O vérnix caseoso é aquela camada branca e gordurosa que pode cobrir a pele do recém-nascido ao nascer. Não é falta de higiene: ajuda a proteger a pele durante a gravidez e também pode contribuir para manter a temperatura nos primeiros dias. Também pode aparecer lanugo, uma penugem fina e suave em áreas como as costas, os ombros ou as orelhas, sobretudo em recém-nascidos prematuros.
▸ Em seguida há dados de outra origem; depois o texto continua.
import Mathlib
import Summits.Ventures.PercRepro2.GibbsPAq

/-!
# Positive association from a monotone Gibbs sampler — the joint-law form (blind cell PercRepro2,
p3 g12, 2026-08-27; `proofs/P3-G2.md` §3)

`GibbsPAq.cov_nonneg_of_gibbs` takes a kernel.  Here the kernel is BUILT from a joint law
`J : S → K → ℝ` on two finite types (the two explorations of `P3-G2.md` §2): the two-step
Gibbs kernel `gibbsKernel J s s' = ∑ k, (J s k / q s) · (J s' k / Q k)` with the marginals
`q s = ∑ k, J s k`, `Q k = ∑ s, J s k`, and the conditional expectations `condS J g k =
(∑ s, J s k * g s) / Q k`.  The law of total covariance in the form used twice in the paper
(`cov_cond_le_cov`: the covariance of the conditional expectations is at most the covariance,
provided the conditional laws are positively associated on the pair) gives the
covariance-decreasing step, and `cov_nonneg_of_joint` packages the whole argument: a class `Inc`
on `S` and a class `IncK` on `K`, exchanged by the two conditional expectations, conditional
positive association on each side, and the minorisation `δ · q s' ≤ gibbsKernel J s s'` on the
support rows ⇒ every two functions of `Inc` are positively correlated under `q`.  Pure algebra
over finite sums; `Mathlib` + `GibbsPAq`; standard axioms.
-/

namespace Summit.Ventures.PercRepro2

namespace GibbsPAJoint

open Finset GibbsPAq

variable {S K : Type*} [Fintype S] [Fintype K]

/-- The conditional expectation of `g : S → ℝ` given `k`, under the joint weights `J`
(`0` where the marginal vanishes, by the convention `x / 0 = 0`). -/
noncomputable def condS (J : S → K → ℝ) (g : S → ℝ) (k : K) : ℝ :=
  (∑ s, J s k * g s) / (∑ s, J s k)

/-- The transposed joint law. -/
def transpose (J : S → K → ℝ) : K → S → ℝ := fun k s => J s k

/-- The two-step Gibbs kernel `s → k → s'`. -/
noncomputable def gibbsKernel (J : S → K → ℝ) (s s' : S) : ℝ :=
  ∑ k, (J s k / ∑ k', J s k') * (J s' k / ∑ s'', J s'' k)

omit [Fintype K] in
/-- A column of non-negative weights whose sum vanishes is identically zero. -/
theorem all_zero_of_sum_eq_zero {J : S → K → ℝ} (hJ0 : ∀ s k, 0 ≤ J s k) {k : K}
    (h : ∑ s, J s k = 0) (s : S) : J s k = 0 :=
  (Finset.sum_eq_zero_iff_of_nonneg (fun s _ => hJ0 s k)).mp h s (Finset.mem_univ s)

omit [Fintype S] in
/-- A row of non-negative weights whose sum vanishes is identically zero. -/
theorem all_zero_of_sum_eq_zero' {J : S → K → ℝ} (hJ0 : ∀ s k, 0 ≤ J s k) {s : S}
    (h : ∑ k, J s k = 0) (k : K) : J s k = 0 :=
  (Finset.sum_eq_zero_iff_of_nonneg (fun k _ => hJ0 s k)).mp h k (Finset.mem_univ k)

omit [Fintype K] in
/-- `Q k · E[g | k] = ∑ s, J s k * g s`, in all cases. -/
theorem marg_mul_condS (J : S → K → ℝ) (hJ0 : ∀ s k, 0 ≤ J s k) (g : S → ℝ) (k : K) :
    (∑ s, J s k) * condS J g k = ∑ s, J s k * g s := by
  unfold condS
  by_cases hQ : ∑ s, J s k = 0
  · rw [hQ, zero_mul]
    symm
    apply Finset.sum_eq_zero
    intro s _
    rw [all_zero_of_sum_eq_zero hJ0 hQ s, zero_mul]
  · rw [mul_div_cancel₀ _ hQ]

/-- The tower property: `∑ k, Q k · E[g | k] = ∑ s, q s · g s`. -/
theorem sum_marg_condS (J : S → K → ℝ) (hJ0 : ∀ s k, 0 ≤ J s k) (g : S → ℝ) :
    ∑ k, (∑ s, J s k) * condS J g k = ∑ s, (∑ k, J s k) * g s := by
  simp_rw [marg_mul_condS J hJ0 g]
  rw [Finset.sum_comm]
  apply Finset.sum_congr rfl
  intro s _
  rw [Finset.sum_mul]

/-- Conditional positive association on every fibre bounds the weighted sum of the products of the
conditional expectations by the weighted sum of the products. -/
theorem sum_marg_condS_mul_le (J : S → K → ℝ) (hJ0 : ∀ s k, 0 ≤ J s k) (g₁ g₂ : S → ℝ)
    (hH : ∀ k, (∑ s, J s k * g₁ s) * (∑ s, J s k * g₂ s) ≤
      (∑ s, J s k * (g₁ s * g₂ s)) * (∑ s, J s k)) :
    ∑ k, (∑ s, J s k) * (condS J g₁ k * condS J g₂ k) ≤ ∑ s, (∑ k, J s k) * (g₁ s * g₂ s) := by
  have hterm : ∀ k, (∑ s, J s k) * (condS J g₁ k * condS J g₂ k) ≤ ∑ s, J s k * (g₁ s * g₂ s) := by
    intro k
    by_cases hQ : ∑ s, J s k = 0
    · rw [hQ, zero_mul]
      apply Finset.sum_nonneg
      intro s _
      rw [all_zero_of_sum_eq_zero hJ0 hQ s, zero_mul]
    · have hQpos : 0 < ∑ s, J s k :=
        lt_of_le_of_ne (Finset.sum_nonneg (fun s _ => hJ0 s k)) (Ne.symm hQ)
      have e : (∑ s, J s k) * (condS J g₁ k * condS J g₂ k) =
          ((∑ s, J s k * g₁ s) * (∑ s, J s k * g₂ s)) / (∑ s, J s k) := by
        unfold condS
        field_simp
      rw [e, div_le_iff₀ hQpos]
      exact hH k
  calc ∑ k, (∑ s, J s k) * (condS J g₁ k * condS J g₂ k)
      ≤ ∑ k, ∑ s, J s k * (g₁ s * g₂ s) := Finset.sum_le_sum (fun k _ => hterm k)
    _ = ∑ s, (∑ k, J s k) * (g₁ s * g₂ s) := by
        rw [Finset.sum_comm]
        apply Finset.sum_congr rfl
        intro s _
        rw [Finset.sum_mul]

/-- **Law of total covariance, inequality form**: if the conditional laws are positively associated
on `(g₁, g₂)`, the covariance of the conditional expectations is at most the covariance. -/
theorem cov_cond_le_cov (J : S → K → ℝ) (hJ0 : ∀ s k, 0 ≤ J s k) (g₁ g₂ : S → ℝ)
    (hH : ∀ k, (∑ s, J s k * g₁ s) * (∑ s, J s k * g₂ s) ≤
      (∑ s, J s k * (g₁ s * g₂ s)) * (∑ s, J s k)) :
    cov (fun k => ∑ s, J s k) (condS J g₁) (condS J g₂) ≤ cov (fun s => ∑ k, J s k) g₁ g₂ := by
  unfold cov
  rw [sum_marg_condS J hJ0 g₁, sum_marg_condS J hJ0 g₂]
  have := sum_marg_condS_mul_le J hJ0 g₁ g₂ hH
  linarith

/-- The Gibbs kernel applied to `g` is the iterated conditional expectation. -/
theorem kap_gibbsKernel (J : S → K → ℝ) (g : S → ℝ) :
    kap (gibbsKernel J) g = condS (transpose J) (condS J g) := by
  funext s
  unfold kap gibbsKernel condS transpose
  rw [Finset.sum_div]
  have h1 : ∑ u, (∑ k, (J s k / ∑ k', J s k') * (J u k / ∑ s'', J s'' k)) * g u
      = ∑ k, (J s k / ∑ k', J s k') * ((∑ u, J u k * g u) / ∑ s'', J s'' k) := by
    simp_rw [Finset.sum_mul]
    rw [Finset.sum_comm]
    apply Finset.sum_congr rfl
    intro k _
    rw [Finset.sum_div, Finset.mul_sum]
    apply Finset.sum_congr rfl
    intro u _
    ring
  rw [h1]
  apply Finset.sum_congr rfl
  intro k _
  ring

/-- The support rows of the Gibbs kernel are stochastic. -/
theorem sum_gibbsKernel (J : S → K → ℝ) (hJ0 : ∀ s k, 0 ≤ J s k) (s : S)
    (hs : ∑ k, J s k ≠ 0) : ∑ s', gibbsKernel J s s' = 1 := by
  unfold gibbsKernel
  rw [Finset.sum_comm]
  have : ∀ k, ∑ s', (J s k / ∑ k', J s k') * (J s' k / ∑ s'', J s'' k) = J s k / ∑ k', J s k' := by
    intro k
    rw [← Finset.mul_sum, ← Finset.sum_div]
    by_cases hQ : ∑ s'', J s'' k = 0
    · rw [hQ, div_zero, mul_zero, all_zero_of_sum_eq_zero hJ0 hQ s, zero_div]
    · rw [div_self hQ, mul_one]
  simp_rw [this]
  rw [← Finset.sum_div, div_self hs]

/-- The support rows of the Gibbs kernel vanish off the support. -/
theorem gibbsKernel_eq_zero (J : S → K → ℝ) (hJ0 : ∀ s k, 0 ≤ J s k) (s s' : S)
    (hs' : ∑ k, J s' k = 0) : gibbsKernel J s s' = 0 := by
  unfold gibbsKernel
  apply Finset.sum_eq_zero
  intro k _
  rw [all_zero_of_sum_eq_zero' hJ0 hs' k, zero_div, mul_zero]

/-- **Positive association from a joint law with a monotone Gibbs sampler.** -/
theorem cov_nonneg_of_joint (J : S → K → ℝ) (hJ0 : ∀ s k, 0 ≤ J s k)
    (hJ1 : ∑ s, ∑ k, J s k = 1)
    (Inc : (S → ℝ) → Prop) (IncK : (K → ℝ) → Prop)
    (hIS : ∀ g, Inc g → IncK (condS J g)) (hIK : ∀ F, IncK F → Inc (condS (transpose J) F))
    (hHS : ∀ g₁ g₂, Inc g₁ → Inc g₂ → ∀ k, (∑ s, J s k * g₁ s) * (∑ s, J s k * g₂ s) ≤
      (∑ s, J s k * (g₁ s * g₂ s)) * (∑ s, J s k))
    (hHK : ∀ F₁ F₂, IncK F₁ → IncK F₂ → ∀ s, (∑ k, J s k * F₁ k) * (∑ k, J s k * F₂ k) ≤
      (∑ k, J s k * (F₁ k * F₂ k)) * (∑ k, J s k))
    (δ : ℝ) (hδ : 0 < δ)
    (hmin : ∀ s s', (∑ k, J s k) ≠ 0 → δ * (∑ k, J s' k) ≤ gibbsKernel J s s')
    (g₁ g₂ : S → ℝ) (h₁ : Inc g₁) (h₂ : Inc g₂) : 0 ≤ cov (fun s => ∑ k, J s k) g₁ g₂ := by
  apply cov_nonneg_of_gibbs (fun s => ∑ k, J s k) (fun s => Finset.sum_nonneg (fun k _ => hJ0 s k))
    hJ1 (gibbsKernel J) δ hδ (fun s hs => sum_gibbsKernel J hJ0 s hs) hmin
    (fun s s' _ hs' => gibbsKernel_eq_zero J hJ0 s s' hs') Inc
  · intro g hg
    rw [kap_gibbsKernel]
    exact hIK _ (hIS _ hg)
  · intro g₁ g₂ hg₁ hg₂
    rw [kap_gibbsKernel, kap_gibbsKernel]
    have step1 : cov (fun k => ∑ s, J s k) (condS J g₁) (condS J g₂) ≤
        cov (fun s => ∑ k, J s k) g₁ g₂ := cov_cond_le_cov J hJ0 g₁ g₂ (hHS g₁ g₂ hg₁ hg₂)
    have step2 : cov (fun s => ∑ k, transpose J k s) (condS (transpose J) (condS J g₁))
        (condS (transpose J) (condS J g₂)) ≤
        cov (fun k => ∑ s, transpose J k s) (condS J g₁) (condS J g₂) :=
      cov_cond_le_cov (transpose J) (fun k s => hJ0 s k) _ _
        (hHK _ _ (hIS g₁ hg₁) (hIS g₂ hg₂))
    unfold transpose at step2
    exact le_trans step2 step1
  · exact h₁
  · exact h₂

end GibbsPAJoint

end Summit.Ventures.PercRepro2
Costuma desaparecer sozinha durante as primeiras semanas.

Genitais e região do peito inchados: também não é motivo de alarme

Durante a gravidez, algumas substâncias hormonais da mãe passam para o recém-nascido. Por isso, nos primeiros dias, alguns recém-nascidos podem ter os genitais um pouco inchados, a região do peito saliente ou até uma pequena secreção. Nas meninas também pode aparecer uma ligeira perda de sangue vaginal. Normalmente, tudo isso desaparece sozinho em dias ou semanas. O importante é não apertar a região do peito nem tentar extrair essa secreção, porque a região pode ficar irritada ou infeccionada.

O sono do recém-nascido: por que é tão irregular e se sobressalta tanto

O sono do recém-nascido costuma desconcertar muito no início. Pode dormir pouco tempo seguido, se mexer, fazer ruídos, abrir um olho ou se assustar mesmo quando parecia tranquilo. Embora por fora pareça caótico, muitas dessas coisas fazem parte do seu desenvolvimento.

Dorme em períodos curtos

O recém-nascido ainda não tem um ritmo de sono parecido com o de um adulto. Acorda a cada poucas horas e passa muito tempo em sono ativo, uma fase em que pode mexer os olhos, fazer caretas, emitir pequenos sons, se esticar ou se mexer bastante. Isso nem sempre significa desconforto: o sistema nervoso ainda está amadurecendo. Com as semanas, esses períodos de sono costumam mudar aos poucos.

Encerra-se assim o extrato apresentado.